[Provided entries]
/-- **Positivity of `E[Ψ]`** through `pa_given_avoid`. -/
lemma expect_psiF_nonneg (hp : IsProbVec p) {u : ({e // e ∉ awayEdges ends a₁} → Bool) → R}
    (hu : Monotone u) (hu0 : ∀ τ, 0 ≤ u τ) (hu1 : ∀ τ, u τ ≤ 1) (a₃ o : V) :
    let e := connEvent ends a₁ a₃
    let L := connEvent ends a₁ o
    let γ := connEvent ends a₃ o
    0 ≤ expect p (psiF ends a₁ p u a₃ o (prob p (eᶜ ∩ Lᶜ)) (prob p (eᶜ ∩ Lᶜ ∩ γ))) := by
  intro e L γ
  classical
  set f := fIu ends a₁ p u with hf
  set S := prob p (eᶜ ∩ Lᶜ)
  set b := prob p (eᶜ ∩ Lᶜ ∩ γ)
  set d := prob p (eᶜ ∩ Lᶜ ∩ γᶜ)
  have hSbd : S = b + d := (prob_inter_add_prob_inter_compl p (eᶜ ∩ Lᶜ) γ).symm
  have hd0 : 0 ≤ d := prob_nonneg hp _
  have hb0 : 0 ≤ b := prob_nonneg hp _
  -- the three pieces of `eᶜ`
  set EA := expect p (fun ω => f a₃ ω * (eᶜ ∩ L).indicator 1 ω)
  set EB := expect p (fun ω => f a₃ ω * (eᶜ ∩ Lᶜ ∩ γ).indicator 1 ω)
  set ED := expect p (fun ω => f a₃ ω * (eᶜ ∩ Lᶜ ∩ γᶜ).indicator 1 ω)
  have hf0 : ∀ v ω, 0 ≤ f v ω := fun v ω => IpropF_nonneg ends a₁ p hp hu _
  have hEA : 0 ≤ EA := expect_nonneg hp fun ω => mul_nonneg (hf0 _ _)
    (Set.indicator_nonneg (fun _ _ => zero_le_one) ω)
  -- `E[Ψ] = S (EA + EB) − b (EA + EB + ED)`
  have hpsi : expect p (psiF ends a₁ p u a₃ o S b) = S * (EA + EB) - b * (EA + EB + ED) := by
    have hset1 : eᶜ ∩ (γ ∪ L) = (eᶜ ∩ L) ∪ (eᶜ ∩ Lᶜ ∩ γ) := by
      ext ω
      simp only [Set.mem_inter_iff, Set.mem_union, Set.mem_compl_iff]
      tauto
    have hset2 : eᶜ = (eᶜ ∩ L) ∪ ((eᶜ ∩ Lᶜ ∩ γ) ∪ (eᶜ ∩ Lᶜ ∩ γᶜ)) := by
      ext ω
      simp only [Set.mem_inter_iff, Set.mem_union, Set.mem_compl_iff]
      tauto
    have hd1 : Disjoint (eᶜ ∩ L) (eᶜ ∩ Lᶜ ∩ γ) := by
      rw [Set.disjoint_left]
      rintro ω ⟨_, hL⟩ ⟨⟨_, hL'⟩, _⟩
      exact hL' hL
    have hd2 : Disjoint (eᶜ ∩ L) ((eᶜ ∩ Lᶜ ∩ γ) ∪ (eᶜ ∩ Lᶜ ∩ γᶜ)) := by
      rw [Set.disjoint_left]
      rintro ω ⟨_, hL⟩ (⟨⟨_, hL'⟩, _⟩ | ⟨⟨_, hL'⟩, _⟩) <;> exact hL' hL
    have hd3 : Disjoint (eᶜ ∩ Lᶜ ∩ γ) (eᶜ ∩ Lᶜ ∩ γᶜ) := by
      rw [Set.disjoint_left]
      rintro ω ⟨_, hγ⟩ ⟨_, hγ'⟩
      exact hγ' hγ
    have hexp : expect p (psiF ends a₁ p u a₃ o S b) =
        S * expect p (fun ω => f a₃ ω * (eᶜ ∩ (γ ∪ L)).indicator 1 ω) -
          b * expect p (fun ω => f a₃ ω * eᶜ.indicator 1 ω) := by
      unfold expect
      rw [Finset.mul_sum, Finset.mul_sum, ← Finset.sum_sub_distrib]
      refine Finset.sum_congr rfl fun ω _ => ?_
      simp only [psiF, hf]
      ring
    have hA : expect p (fun ω => f a₃ ω * (eᶜ ∩ (γ ∪ L)).indicator 1 ω) = EA + EB := by
      rw [hset1, expect_mul_indicator_union p _ hd1]
    have hB : expect p (fun ω => f a₃ ω * eᶜ.indicator 1 ω) = EA + (EB + ED) := by
      rw [hset2, expect_mul_indicator_union p _ hd2, expect_mul_indicator_union p _ hd3]
    rw [hexp, hA, hB]
    ring
  -- `pa_given_avoid` with `s = a₃`, `t = a₁`, `X = {a₃, o}`
  have hpa := CondAvoid.pa_given_avoid p hp ends a₃ a₁ (X := {a₃, o}) (by simp)
    (isMonotoneClusterProperty_fIu ends a₁ p hp hu)
    (show IsMonotoneClusterProperty ends (connIndicator (R := R) ends o) from ?_)
    hf0 (fun v ω => Set.indicator_nonneg (fun _ _ => zero_le_one) ω)
    (fun ω => IpropF_le_one ends a₁ p hp hu0 hu1 _)
    (fun ω => by
      by_cases h : ω ∈ connEvent ends a₃ o <;> simp [connIndicator, h])
  swap
  · -- `connIndicator` is a monotone cluster property (as in `CondAvoidPA.lean`)
    refine ⟨fun w ω ξ h => ?_, fun w w' ω h => ?_⟩
    · simp only [connIndicator]
      by_cases hb : ω ∈ connEvent ends w o
      · have : ξ ∈ connEvent ends w o := h hb
        rw [Set.indicator_of_mem hb, Set.indicator_of_mem this]
        exact le_rfl
      · rw [Set.indicator_of_notMem hb]
        exact Set.indicator_nonneg (fun _ _ => zero_le_one) ξ
    · simp only [connIndicator]
      have hc : Conn ends ω w w' := conn_of_openAdj h
      by_cases hb : ω ∈ connEvent ends w o
      · have : ω ∈ connEvent ends w' o := conn_trans (conn_symm hc) hb
        rw [Set.indicator_of_mem hb, Set.indicator_of_mem this]
      · have : ω ∉ connEvent ends w' o := fun h' => hb (conn_trans hc h')
        rw [Set.indicator_of_notMem hb, Set.indicator_of_notMem this]
  rw [avoidEvent_eq] at hpa
  -- identify the four expectations of `hpa`
  have hD' : eᶜ ∩ Lᶜ = (eᶜ ∩ Lᶜ ∩ γ) ∪ (eᶜ ∩ Lᶜ ∩ γᶜ) := by
    ext ω
    simp only [Set.mem_inter_iff, Set.mem_union, Set.mem_compl_iff]
    tauto
  have hd3 : Disjoint (eᶜ ∩ Lᶜ ∩ γ) (eᶜ ∩ Lᶜ ∩ γᶜ) := by
    rw [Set.disjoint_left]
    rintro ω ⟨_, hγ⟩ ⟨_, hγ'⟩
    exact hγ' hγ
  have h1 : expect p (fun ω => f a₃ ω * (eᶜ ∩ Lᶜ).indicator 1 ω) = EB + ED := by
    rw [hD', expect_mul_indicator_union p _ hd3]
  have h2 : expect p (fun ω => connIndicator (R := R) ends o a₃ ω * (eᶜ ∩ Lᶜ).indicator 1 ω) = b := by
    unfold connIndicator
    rw [expect_indicator_mul_indicator]
    congr 1
    ext ω
    simp only [Set.mem_inter_iff, Set.mem_compl_iff]
    tauto
  have hset3 : eᶜ ∩ Lᶜ ∩ γ = γ ∩ (eᶜ ∩ Lᶜ) := by
    ext ω
    simp only [Set.mem_inter_iff, Set.mem_compl_iff]
    tauto
  have h3 : expect p (fun ω => f a₃ ω * connIndicator (R := R) ends o a₃ ω * (eᶜ ∩ Lᶜ).indicator 1 ω)
      = EB := by
    simp only [EB, connIndicator]
    unfold expect
    refine Finset.sum_congr rfl fun ω _ => ?_
    show weight p ω * (f a₃ ω * (connEvent ends a₃ o).indicator 1 ω * (eᶜ ∩ Lᶜ).indicator 1 ω) =
      weight p ω * (f a₃ ω * (eᶜ ∩ Lᶜ ∩ γ).indicator 1 ω)
    rw [hset3, indicator_inter_one γ (eᶜ ∩ Lᶜ) ω, mul_assoc]
  rw [h1, h2, h3] at hpa
  -- `hpa : (EB + ED) * b ≤ EB * S`; with `S = b + d` this is `ED * b ≤ EB * d`
  change (EB + ED) * b ≤ EB * S at hpa
  rw [hpsi, hSbd]
  rw [hSbd] at hpa
  nlinarith [hpa, hEA, hd0, hb0]

/-- **`(ZC-direct)` for functions**: for every monotone observable `u` of the edges of `a₁` with
values in `[0, 1]`, lifted to `U = liftU u`, the (ZC) expression `P(D)·Cov(U, eL) − P(B)·Cov(U, e¬L)` is
nonnegative (MINE-A.md §83; the event form is `zc_direct`). -/
theorem zc_direct_fun (hp : IsProbVec p) {u : ({e // e ∉ awayEdges ends a₁} → Bool) → R}
    (hu : Monotone u) (hu0 : ∀ τ, 0 ≤ u τ) (hu1 : ∀ τ, u τ ≤ 1) {a₃ o : V}
    (h3 : a₃ ≠ a₁) (ho : o ≠ a₁) :
    let U := liftU ends a₁ u
    let e := connEvent ends a₁ a₃
    let L := connEvent ends a₁ o
    let γ := connEvent ends a₃ o
    0 ≤ prob p (eᶜ ∩ Lᶜ ∩ γᶜ) *
          (expect p (fun ω => U ω * (e ∩ L).indicator 1 ω) - expect p U * prob p (e ∩ L)) -
      prob p (eᶜ ∩ Lᶜ ∩ γ) *
          (expect p (fun ω => U ω * (e ∩ Lᶜ).indicator 1 ω) - expect p U * prob p (e ∩ Lᶜ)) := by
  intro U e L γ
  classical
  set p₁ : {e // e ∈ awayEdges ends a₁} → R := fun i => p i with hp₁
  set p₂ : {e // e ∉ awayEdges ends a₁} → R := fun i => p i with hp₂
  set S := prob p (eᶜ ∩ Lᶜ) with hS
  set b := prob p (eᶜ ∩ Lᶜ ∩ γ) with hb
  set d := prob p (eᶜ ∩ Lᶜ ∩ γᶜ) with hd
  have hSbd : S = b + d := (prob_inter_add_prob_inter_compl p (eᶜ ∩ Lᶜ) γ).symm
  have hS0 : 0 ≤ S := prob_nonneg hp _
  -- (1) the target as `S·Cov(U, eL) − b·Cov(U, e)`
  have hUe : expect p (fun ω => U ω * (e ∩ Lᶜ).indicator 1 ω) =
      expect p (fun ω => U ω * e.indicator 1 ω) - expect p (fun ω => U ω * (e ∩ L).indicator 1 ω) := by
    have h1 : e = (e ∩ L) ∪ (e ∩ Lᶜ) := by
      ext ω; simp only [Set.mem_union, Set.mem_inter_iff, Set.mem_compl_iff]; tauto
    have h2 : Disjoint (e ∩ L) (e ∩ Lᶜ) := by
      rw [Set.disjoint_left]; rintro ω ⟨_, hL⟩ ⟨_, hL'⟩; exact hL' hL
    have := expect_mul_indicator_union p U h2
    rw [← h1] at this
    linarith
  have he : prob p (e ∩ Lᶜ) = prob p e - prob p (e ∩ L) := by
    have := prob_inter_add_prob_inter_compl p e L
    linarith
  rw [hUe, he]
  have hrew : d * (expect p (fun ω => U ω * (e ∩ L).indicator 1 ω) - expect p U * prob p (e ∩ L)) -
      b * (expect p (fun ω => U ω * e.indicator 1 ω) -
          expect p (fun ω => U ω * (e ∩ L).indicator 1 ω) -
        expect p U * (prob p e - prob p (e ∩ L))) =
      S * (expect p (fun ω => U ω * (e ∩ L).indicator 1 ω) - expect p U * prob p (e ∩ L)) -
        b * (expect p (fun ω => U ω * e.indicator 1 ω) - expect p U * prob p e) := by
    rw [hSbd]; ring
  rw [hrew]
  -- (2) the tower
  have hPU : expect p U = expect p₂ u := expect_liftU ends a₁ p u
  have hfibeL : ∀ σ₁ : {e // e ∈ awayEdges ends a₁} → Bool, fib ends a₁ (e ∩ L) σ₁ =
      fib ends a₁ e σ₁ ∩ fib ends a₁ L σ₁ := fun _ => rfl
  have htower : S * (expect p (fun ω => U ω * (e ∩ L).indicator 1 ω) - expect p U * prob p (e ∩ L)) -
      b * (expect p (fun ω => U ω * e.indicator 1 ω) - expect p U * prob p e) =
      ∑ σ₁ : {e // e ∈ awayEdges ends a₁} → Bool, weight p₁ σ₁ *
        (S * (expect p₂ (fun τ => u τ * (fib ends a₁ e σ₁ ∩ fib ends a₁ L σ₁).indicator 1 τ) -
            expect p₂ u * prob p₂ (fib ends a₁ e σ₁ ∩ fib ends a₁ L σ₁)) -
          b * (expect p₂ (fun τ => u τ * (fib ends a₁ e σ₁).indicator 1 τ) -
            expect p₂ u * prob p₂ (fib ends a₁ e σ₁))) := by
    rw [expect_liftU_mul_indicator ends a₁ p u (e ∩ L), prob_eq_sum_fib ends a₁ p (e ∩ L),
      expect_liftU_mul_indicator ends a₁ p u e, prob_eq_sum_fib ends a₁ p e, hPU]
    simp only [hfibeL]
    rw [Finset.mul_sum Finset.univ _ (expect p₂ u), Finset.mul_sum Finset.univ _ (expect p₂ u),
      ← Finset.sum_sub_distrib, ← Finset.sum_sub_distrib, Finset.mul_sum Finset.univ _ S,
      Finset.mul_sum Finset.univ _ b, ← Finset.sum_sub_distrib]
    refine Finset.sum_congr rfl fun σ₁ _ => ?_
    ring
  rw [htower]
  -- (3) the fibre step and the identification with `Ψ`
  have hp₁' : IsProbVec p₁ := ⟨fun i => hp.nonneg i, fun i => hp.le_one i⟩
  have hw₁ : ∀ σ₁, 0 ≤ weight p₁ σ₁ := fun σ₁ => weight_nonneg hp₁' σ₁
  have hpsi : ∀ σ₁ : {e // e ∈ awayEdges ends a₁} → Bool,
      expect p₂ (fun τ => psiF ends a₁ p u a₃ o S b (glue (awayEdges ends a₁) σ₁ τ)) ≤
        S * (expect p₂ (fun τ => u τ * (fib ends a₁ e σ₁ ∩ fib ends a₁ L σ₁).indicator 1 τ) -
            expect p₂ u * prob p₂ (fib ends a₁ e σ₁ ∩ fib ends a₁ L σ₁)) -
          b * (expect p₂ (fun τ => u τ * (fib ends a₁ e σ₁).indicator 1 τ) -
            expect p₂ u * prob p₂ (fib ends a₁ e σ₁)) := by
    intro σ₁
    rw [expect_psiF_fibre ends a₁ p u σ₁ h3 ho S b, mul_assoc, ← fib_cov_eq_fun ends a₁ p u σ₁ h3]
    exact fibre_step_fun ends a₁ p hp hu hu0 σ₁ h3 ho hS0
  have hsum : expect p (psiF ends a₁ p u a₃ o S b) ≤
      ∑ σ₁ : {e // e ∈ awayEdges ends a₁} → Bool, weight p₁ σ₁ *
        (S * (expect p₂ (fun τ => u τ * (fib ends a₁ e σ₁ ∩ fib ends a₁ L σ₁).indicator 1 τ) -
            expect p₂ u * prob p₂ (fib ends a₁ e σ₁ ∩ fib ends a₁ L σ₁)) -
          b * (expect p₂ (fun τ => u τ * (fib ends a₁ e σ₁).indicator 1 τ) -
            expect p₂ u * prob p₂ (fib ends a₁ e σ₁))) := by
    rw [expect_eq_sum_fib ends a₁ p]
    exact Finset.sum_le_sum fun σ₁ _ => mul_le_mul_of_nonneg_left (hpsi σ₁) (hw₁ σ₁)
  exact le_trans (expect_psiF_nonneg ends a₁ p hp hu hu0 hu1 a₃ o) hsum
[/Provided entries]
Problem description:
Copy every line that includes the string "show" from the material above.

Output:
    (show IsMonotoneClusterProperty ends (connIndicator (R := R) ends o) from ?_)
    show weight p ω * (f a₃ ω * (connEvent ends a₃ o).indicator 1 ω * (eᶜ ∩ Lᶜ).indicator 1 ω) =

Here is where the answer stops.